# Breeders in central PA



## RipChopper (Aug 6, 2012)

trying to find GSD breeders in central PA


----------



## Jax08 (Feb 13, 2009)

What line? Working? Show?

Wolfstraum in Pittsburgh area is a working line breeder.


----------



## RipChopper (Aug 6, 2012)

I don't show or work dogs, just interested in good heath breeding and family dog - but would love to have work/show standard - thank you for your reply


----------



## ksotto333 (Aug 3, 2011)

I saw your picture and date for the dog in your avatar..so sorry for your loss..


----------



## RipChopper (Aug 6, 2012)

thank you, we miss him, it's strange walking in the house with out his bark when he hears the door knob turn - then that look..like Oh it's you..


----------



## Jax08 (Feb 13, 2009)

Have you thought about a rescue? Lots of GSD's in rescue in the Philly area and more in Rochester, NY area as well as Virginia GSD rescue.


----------



## vomlittlehaus (Aug 24, 2010)

RipChopper said:


> I don't show or work dogs, just interested in good heath breeding and family dog - but would love to have work/show standard - thank you for your reply


 And a breeder that shows/works/trails their dogs would be breeding to that standard. That is why we ask what you want in a dog. Not all puppies born in a litter are always cut out for work/show. So you would get a nice healthy quality pup from a breeder that is breeding as close to the standard as they possibly can. But may not have that drive/bite that is required for a working/showing home.


----------



## wolfstraum (May 2, 2003)

there is a showline (ie - red/tan and black saddle color) breeder I have met a few times in State College PA - Eichenhalle (eichenhalle.com) - not sure if they have pups right now....

Lee


----------



## RipChopper (Aug 6, 2012)

I'm looking for a dog that wants to do all the things my Chopper liked - catch frisbee's, hang out in the back yard - follow me around while I gardened and loved protecting his home; I know I can't replace him - but so far I only come across Amish farms with 20-40 pups in a barn and I owe it to my boy to buy from a breeder who is concerned about healthy breeding


----------



## MaggieRoseLee (Aug 17, 2001)

Jax08 said:


> Have you thought about a rescue? Lots of GSD's in rescue in the Philly area and more in Rochester, NY area as well as Virginia GSD rescue.

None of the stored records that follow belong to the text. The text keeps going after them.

/-! ## §2 The Stein identities with bounds on `[-1, 1]` only -/

/-- **One-generator identity, local bounds** (cf. `su2_generator_stein`): the bounds on `ψ, ψ′` are
required for `|x| ≤ 1` only. -/
theorem su2_generator_stein_local (Z : Matrix (Fin 2) (Fin 2) ℂ) (hZ : Zᴴ = -Z) (hZ0 : Z.trace = 0)
    (hZZ : Z * Z = -1) (c : ℝ) {ψ ψ' : ℝ → ℝ} (hψ : ∀ x, HasDerivAt ψ (ψ' x) x)
    (hψ'c : Continuous ψ') {K : ℝ} (hK : ∀ x, |x| ≤ 1 → |ψ x| ≤ K)
    (hK' : ∀ x, |x| ≤ 1 → |ψ' x| ≤ K) :
    ∫ U, (su2a0 U * ψ (su2a0 U) - su2x Z U ^ 2 * ψ' (su2a0 U) - c * su2x Z U ^ 2 * ψ (su2a0 U))
        * Real.exp (c * su2a0 U)
      ∂(Literature.MathematicalPhysics.QuantumFieldTheory.haarProbability
        (Matrix.specialUnitaryGroup (Fin 2) ℂ)) = 0 := by
  set μ := Literature.MathematicalPhysics.QuantumFieldTheory.haarProbability
    (Matrix.specialUnitaryGroup (Fin 2) ℂ)
  have hψc : Continuous ψ := continuous_iff_continuousAt.mpr fun x => (hψ x).continuousAt
  have hK0 : 0 ≤ K := le_trans (abs_nonneg _) (hK 0 (by rw [abs_zero]; exact zero_le_one))
  -- the curve
  have hγU : ∀ (t : ℝ) (U : Matrix.specialUnitaryGroup (Fin 2) ℂ),
      (↑(expCurveSU Z hZ hZ0 t * U) : Matrix (Fin 2) (Fin 2) ℂ)
        = exp (t • Z) * (U : Matrix (Fin 2) (Fin 2) ℂ) :=
    fun t U => by rw [Submonoid.coe_mul, coe_expCurveSU]
  have hcommZ : ∀ t : ℝ, exp (t • Z) * Z = Z * exp (t • Z) := fun t =>
    (((Commute.refl Z).smul_right t).exp_right).eq.symm
  have hZexp : ∀ (t : ℝ) (M : Matrix (Fin 2) (Fin 2) ℂ),
      Z * exp (t • Z) * M = exp (t • Z) * (Z * M) := fun t M => by
    rw [← hcommZ t, Matrix.mul_assoc]
  have hZZU : ∀ (M : Matrix (Fin 2) (Fin 2) ℂ), Z * (Z * M) = -M := fun M => by
    rw [← Matrix.mul_assoc, hZZ, Matrix.neg_mul, Matrix.one_mul]
  -- unitary bounds
  have hVU : ∀ (t : ℝ) (U : Matrix.specialUnitaryGroup (Fin 2) ℂ),
      exp (t • Z) * (U : Matrix (Fin 2) (Fin 2) ℂ) ∈ Matrix.unitaryGroup (Fin 2) ℂ := fun t U => by
    rw [← hγU]; exact Matrix.specialUnitaryGroup_le_unitaryGroup (expCurveSU Z hZ hZ0 t * U).2
  set βZ : ℝ := ∑ i : Fin 2, ∑ j : Fin 2, ‖Z i j‖ with hβZ
  set β1 : ℝ := ∑ i : Fin 2, ∑ j : Fin 2, ‖(1 : Matrix (Fin 2) (Fin 2) ℂ) i j‖ with hβ1
  have hβZ0 : 0 ≤ βZ := by positivity
  have hβ10 : 0 ≤ β1 := by positivity
  have bA : ∀ (t : ℝ) (U : Matrix.specialUnitaryGroup (Fin 2) ℂ),
      |((exp (t • Z) * (U : Matrix (Fin 2) (Fin 2) ℂ)).trace).re| ≤ β1 := fun t U => by
    have := abs_re_trace_mul_le_of_mem_unitaryGroup (hVU t U) 1
    rwa [Matrix.mul_one] at this
  have hβ1v : β1 = 2 := by rw [hβ1]; exact sum_norm_one_fin_two
  have hA1 : ∀ (t : ℝ) (U : Matrix.specialUnitaryGroup (Fin 2) ℂ),
      |((exp (t • Z) * (U : Matrix (Fin 2) (Fin 2) ℂ)).trace).re / 2| ≤ 1 := fun t U => by
    rw [abs_div, abs_two]
    have := bA t U
    rw [hβ1v] at this
    linarith
  have ha1 : ∀ U : Matrix.specialUnitaryGroup (Fin 2) ℂ, |su2a0 U| ≤ 1 := fun U => by
    have := hA1 0 U
    rwa [zero_smul, NormedSpace.exp_zero, Matrix.one_mul] at this
  have bX : ∀ (t : ℝ) (U : Matrix.specialUnitaryGroup (Fin 2) ℂ),
      |((exp (t • Z) * (Z * (U : Matrix (Fin 2) (Fin 2) ℂ))).trace).re| ≤ βZ := fun t U => by
    rw [← Matrix.mul_assoc, hcommZ t, Matrix.mul_assoc, Matrix.trace_mul_comm]
    exact abs_re_trace_mul_le_of_mem_unitaryGroup (hVU t U) Z
  -- the constant
  set C : ℝ := (1 + |c|) * (K + 1) * (β1 + βZ + βZ * βZ + 1) with hC
  have hc0 : 0 ≤ |c| := abs_nonneg c
  have hX0 : 0 ≤ β1 + βZ + βZ * βZ + 1 := by positivity
  have hABC : ∀ a b d : ℝ, 0 ≤ a → a ≤ 1 + |c| → 0 ≤ b → b ≤ K + 1 → 0 ≤ d →
      d ≤ β1 + βZ + βZ * βZ + 1 → a * b * d ≤ C := by
    intro a b d ha ha' hb hb' hd hd'
    rw [hC]
    exact mul_le_mul (mul_le_mul ha' hb' hb (by linarith)) hd' hd
      (mul_nonneg (by linarith) (by linarith))
  have hsq : 0 ≤ βZ * βZ := mul_self_nonneg βZ
  -- continuity helpers
  have ctr : ∀ M N : Matrix (Fin 2) (Fin 2) ℂ, Continuous fun U : Matrix.specialUnitaryGroup (Fin 2) ℂ =>
      ((M * (N * (U : Matrix (Fin 2) (Fin 2) ℂ))).trace).re := fun M N =>
    Complex.continuous_re.comp ((continuous_const.matrix_mul
      (continuous_const.matrix_mul continuous_subtype_val)).matrix_trace)
  have ctr1 : ∀ M : Matrix (Fin 2) (Fin 2) ℂ, Continuous fun U : Matrix.specialUnitaryGroup (Fin 2) ℂ =>
      ((M * (U : Matrix (Fin 2) (Fin 2) ℂ)).trace).re := fun M =>
    Complex.continuous_re.comp ((continuous_const.matrix_mul continuous_subtype_val).matrix_trace)
  have ma0 : Continuous su2a0 := by
    unfold su2a0
    exact (Complex.continuous_re.comp (continuous_subtype_val.matrix_trace)).div_const _
  have mx : Continuous (su2x Z) := by
    unfold su2x
    exact ((ctr1 Z).neg).div_const _
  -- apply the Haar–Stein identity
  have key := gibbs_stein (μ := μ) (γ := expCurveSU Z hZ hZ0) (ε := 1) (C := C)
    (h := fun U => su2x Z U * ψ (su2a0 U))
    (S := fun U => -(c * su2a0 U))
    (Dh := fun t U =>
      (-((Z * exp (t • Z) * (Z * (U : Matrix (Fin 2) (Fin 2) ℂ))).trace).re / 2)
        * ψ (((exp (t • Z) * (U : Matrix (Fin 2) (Fin 2) ℂ)).trace).re / 2)
      + (-((exp (t • Z) * (Z * (U : Matrix (Fin 2) (Fin 2) ℂ))).trace).re / 2)
        * (ψ' (((exp (t • Z) * (U : Matrix (Fin 2) (Fin 2) ℂ)).trace).re / 2)
          * (((Z * exp (t • Z) * (U : Matrix (Fin 2) (Fin 2) ℂ)).trace).re / 2)))
    (DS := fun t U => -(c * (((Z * exp (t • Z) * (U : Matrix (Fin 2) (Fin 2) ℂ)).trace).re / 2)))
    one_pos (expCurveSU_zero hZ hZ0)
    (mx.mul (hψc.comp ma0)).measurable (ma0.measurable.const_mul c).neg ?_ ?_ ?_ ?_ ?_ ?_ ?_ ?_
  · -- conclusion
    have h0 : exp ((0 : ℝ) • Z) = 1 := by rw [zero_smul, NormedSpace.exp_zero]
    refine Eq.trans (integral_congr_ae (Filter.Eventually.of_forall fun U => ?_)) key
    simp only [h0, Matrix.mul_one, Matrix.one_mul, hZZU, Matrix.trace_neg, Complex.neg_re]
    simp only [su2a0, su2x]
    ring
  · -- measurability of Dh 0
    simp only [zero_smul, NormedSpace.exp_zero, Matrix.mul_one, Matrix.one_mul]
    refine Continuous.measurable ?_
    refine Continuous.add (Continuous.mul (((ctr Z Z).neg).div_const 2) (hψc.comp' ma0))
      (Continuous.mul (((ctr1 Z).neg).div_const 2) (Continuous.mul (hψ'c.comp' ma0)
        ((ctr1 Z).div_const 2)))
  · -- measurability of DS 0
    simp only [zero_smul, NormedSpace.exp_zero, Matrix.mul_one]
    exact ((((ctr1 Z).div_const 2).const_mul c).neg).measurable
  · -- derivative of h along the curve
    intro U t _
    have hAd : HasDerivAt (fun x : ℝ => ((exp (x • Z) * (U : Matrix (Fin 2) (Fin 2) ℂ)).trace).re / 2)
        ((((Z * exp (t • Z) * (U : Matrix (Fin 2) (Fin 2) ℂ)).trace).re) / 2) t :=
      (hasDerivAt_re_trace_exp_smul_mul Z (U : Matrix (Fin 2) (Fin 2) ℂ) t).div_const 2
    have hXd : HasDerivAt (fun x : ℝ => -((exp (x • Z) * (Z * (U : Matrix (Fin 2) (Fin 2) ℂ))).trace).re / 2)
        (-(((Z * exp (t • Z) * (Z * (U : Matrix (Fin 2) (Fin 2) ℂ))).trace).re) / 2) t :=
      ((hasDerivAt_re_trace_exp_smul_mul Z (Z * (U : Matrix (Fin 2) (Fin 2) ℂ)) t).neg).div_const 2
    have hcomp := hXd.mul ((hψ _).comp t hAd)
    refine hcomp.congr_of_eventuallyEq (Filter.Eventually.of_forall fun x => ?_)
    show su2x Z (expCurveSU Z hZ hZ0 x * U) * ψ (su2a0 (expCurveSU Z hZ hZ0 x * U)) = _
    rw [su2x, su2a0, hγU, ← Matrix.mul_assoc, hZexp]
    rfl
  · -- derivative of S along the curve
    intro U t _
    have hAd : HasDerivAt (fun x : ℝ => ((exp (x • Z) * (U : Matrix (Fin 2) (Fin 2) ℂ)).trace).re / 2)
        ((((Z * exp (t • Z) * (U : Matrix (Fin 2) (Fin 2) ℂ)).trace).re) / 2) t :=
      (hasDerivAt_re_trace_exp_smul_mul Z (U : Matrix (Fin 2) (Fin 2) ℂ) t).div_const 2
    refine ((hAd.const_mul c).neg).congr_of_eventuallyEq (Filter.Eventually.of_forall fun x => ?_)
    show -(c * su2a0 (expCurveSU Z hZ hZ0 x * U)) = _
    rw [su2a0, hγU]
    rfl
  · -- |h U| ≤ C
    intro U
    have hx : |su2x Z U| ≤ βZ / 2 := by
      rw [su2x, abs_div, abs_neg, abs_two]
      have := abs_re_trace_mul_le_of_mem_unitaryGroup (hVU 0 U) Z
      rw [zero_smul, NormedSpace.exp_zero, Matrix.one_mul, ← Matrix.trace_mul_comm] at this
      linarith
    rw [abs_mul]
    calc |su2x Z U| * |ψ (su2a0 U)| ≤ (βZ / 2) * K :=
          mul_le_mul hx (hK _ (ha1 U)) (abs_nonneg _) (by linarith)
      _ = 1 * K * (βZ / 2) := by ring
      _ ≤ C := hABC 1 K (βZ / 2) zero_le_one (by linarith) hK0 (by linarith) (by linarith)
          (by linarith)
  · -- |S U| ≤ C
    intro U
    have ha : |su2a0 U| ≤ β1 / 2 := by
      rw [su2a0, abs_div, abs_two]
      have := bA 0 U
      rw [zero_smul, NormedSpace.exp_zero, Matrix.one_mul] at this
      linarith
    rw [abs_neg, abs_mul]
    calc |c| * |su2a0 U| ≤ |c| * (β1 / 2) := mul_le_mul_of_nonneg_left ha hc0
      _ = |c| * 1 * (β1 / 2) := by ring
      _ ≤ C := hABC |c| 1 (β1 / 2) hc0 (by linarith) zero_le_one (by linarith) (by linarith)
          (by linarith)
  · -- |Dh t U| ≤ C
    intro U t _
    have h1 : |(-((Z * exp (t • Z) * (Z * (U : Matrix (Fin 2) (Fin 2) ℂ))).trace).re / 2)| ≤ β1 / 2 := by
      rw [hZexp, hZZU, Matrix.mul_neg, Matrix.trace_neg, Complex.neg_re, neg_neg, abs_div, abs_two]
      linarith [bA t U]
    have h2 : |(-((exp (t • Z) * (Z * (U : Matrix (Fin 2) (Fin 2) ℂ))).trace).re / 2)| ≤ βZ / 2 := by
      rw [abs_div, abs_neg, abs_two]; linarith [bX t U]
    have h3 : |(((Z * exp (t • Z) * (U : Matrix (Fin 2) (Fin 2) ℂ)).trace).re / 2)| ≤ βZ / 2 := by
      rw [hZexp, abs_div, abs_two]; linarith [bX t U]
    calc _ ≤ |(-((Z * exp (t • Z) * (Z * (U : Matrix (Fin 2) (Fin 2) ℂ))).trace).re / 2)
              * ψ (((exp (t • Z) * (U : Matrix (Fin 2) (Fin 2) ℂ)).trace).re / 2)|
            + |(-((exp (t • Z) * (Z * (U : Matrix (Fin 2) (Fin 2) ℂ))).trace).re / 2)
              * (ψ' (((exp (t • Z) * (U : Matrix (Fin 2) (Fin 2) ℂ)).trace).re / 2)
                * (((Z * exp (t • Z) * (U : Matrix (Fin 2) (Fin 2) ℂ)).trace).re / 2))| := abs_add_le _ _
      _ ≤ (β1 / 2) * K + (βZ / 2) * (K * (βZ / 2)) := by
            rw [abs_mul, abs_mul, abs_mul]
            exact add_le_add (mul_le_mul h1 (hK _ (hA1 t U)) (abs_nonneg _) (by linarith))
              (mul_le_mul h2 (mul_le_mul (hK' _ (hA1 t U)) h3 (abs_nonneg _) hK0) (by positivity)
                (by linarith))
      _ = 1 * K * (β1 / 2 + βZ * βZ / 4) := by ring
      _ ≤ C := hABC 1 K _ zero_le_one (by linarith) hK0 (by linarith) (by positivity) (by linarith)
  · -- |DS t U| ≤ C
    intro U t _
    have h3 : |(((Z * exp (t • Z) * (U : Matrix (Fin 2) (Fin 2) ℂ)).trace).re / 2)| ≤ βZ / 2 := by
      rw [hZexp, abs_div, abs_two]; linarith [bX t U]
    rw [abs_neg, abs_mul]
    calc |c| * _ ≤ |c| * (βZ / 2) := mul_le_mul_of_nonneg_left h3 hc0
      _ = |c| * 1 * (βZ / 2) := by ring
      _ ≤ C := hABC |c| 1 (βZ / 2) hc0 (by linarith) zero_le_one (by linarith) (by linarith)
          (by linarith)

There are a TON of GSD's that need rescue from shelters, and if you are willing to wait you can even get them fairly young. 

Otherwise, if you do want to wait to get a puppy, it's best to do TONS of research on the breed and what to look for in a responsible breeder. There are just too many temperment and health issues in the breed (and lying or just uninformed breeders) to take the chance on an animal you are committed to for the next 12+ years.

Have you had a chance to really read this (click ---> Welcome to the GSD/FAQ's for the first time owner - German Shepherd Dog Forums (I know you aren't first time owner but tons of info there) and more particularly -----> http://www.germanshepherds.com/forum/welcome-gsd-faqs-first-time-owner/162231-how-find-puppy.html

Most of the best breeders are pretty picky who they sell their pups to and if they think you haven't done your homework and really know the good AND the bad about the breed put you at the bottom of their puppy list. Or will just recommend another breeder and pass you on. You pay more for these pups but you get so much more support for the life of your dog, plus the real warranty and health backgrounds.


----------



## RipChopper (Aug 6, 2012)

thank you, I'm looking into those breeders right now - I'm new to forums, never posted in one until now - always had lots to do


----------



## MaggieRoseLee (Aug 17, 2001)

RipChopper said:


> I'm looking for a dog that wants to do all the things my Chopper liked - catch frisbee's, hang out in the back yard - follow me around while I gardened and loved protecting his home; I know I can't replace him - but so far I only come across Amish farms with 20-40 pups in a barn and I owe it to my boy to buy from a breeder who is concerned about healthy breeding


ACK!!! Don't even think of buying from them! PUPPY MILLS! You may get a cute puppy but look how their parent live (and die very young)


----------



## RipChopper (Aug 6, 2012)

I was an uneducated dog buyer the first time, I had no idea mills existed - when I went to pick up Chopper I just thought it was a farm and nice family - but after $1500 in vet bills to save his life after we took him home and losing him after just 9 years to inherited illness I'm doing my research this time - I owe him that- he had alot of problems (social) and health - but he was loyal and very smart


----------



## MaggieRoseLee (Aug 17, 2001)

RipChopper said:


> I was an uneducated dog buyer the first time, I had no idea mills existed - when I went to pick up Chopper I just thought it was a farm and nice family - but after $1500 in vet bills to save his life after we took him home and losing him after just 9 years to inherited illness I'm doing my research this time - I owe him that- he had alot of problems (social) and health - but he was loyal and very smart


Think you first need to really read and recognize what a 'responsible' breeder is ---> http://www.germanshepherds.com/forum/welcome-gsd-faqs-first-time-owner/162231-how-find-puppy.html

Then you'll be amazed how much better a judge you are when not only looking at websites, but talking to a breeder about their dogs. When we know better, we do better, and I know my $$$ is only ever going to someone who's doing the best for the breed and their dogs. Worth the extra time to save up what may be a bit more on the front end for a puppy.


----------



## Xeph (Jun 19, 2005)

I HIGHLY recommend Molly Graf of Eichenluft! I have my E puppy after a very long wait, and absolutely adore him!


----------



## Gharrissc (May 19, 2012)

So I guess this 'business man' was never shut down?!?



MaggieRoseLee said:


> ACK!!! Don't even think of buying from them! PUPPY MILLS! You may get a cute puppy but look how their parent live (and die very young)
> 
> http://www.youtube.com/watch?v=GhjqBsOCiPs
> 
> Amish Puppy Mill Cruelty and Trophy Hunting (Selling of buck semen as well) - YouTube


----------



## RipChopper (Aug 6, 2012)

thank you everyone for the help, I found my dog - a bit of a drive , but worth it...The day I got him - I also got Chopper's ashes


----------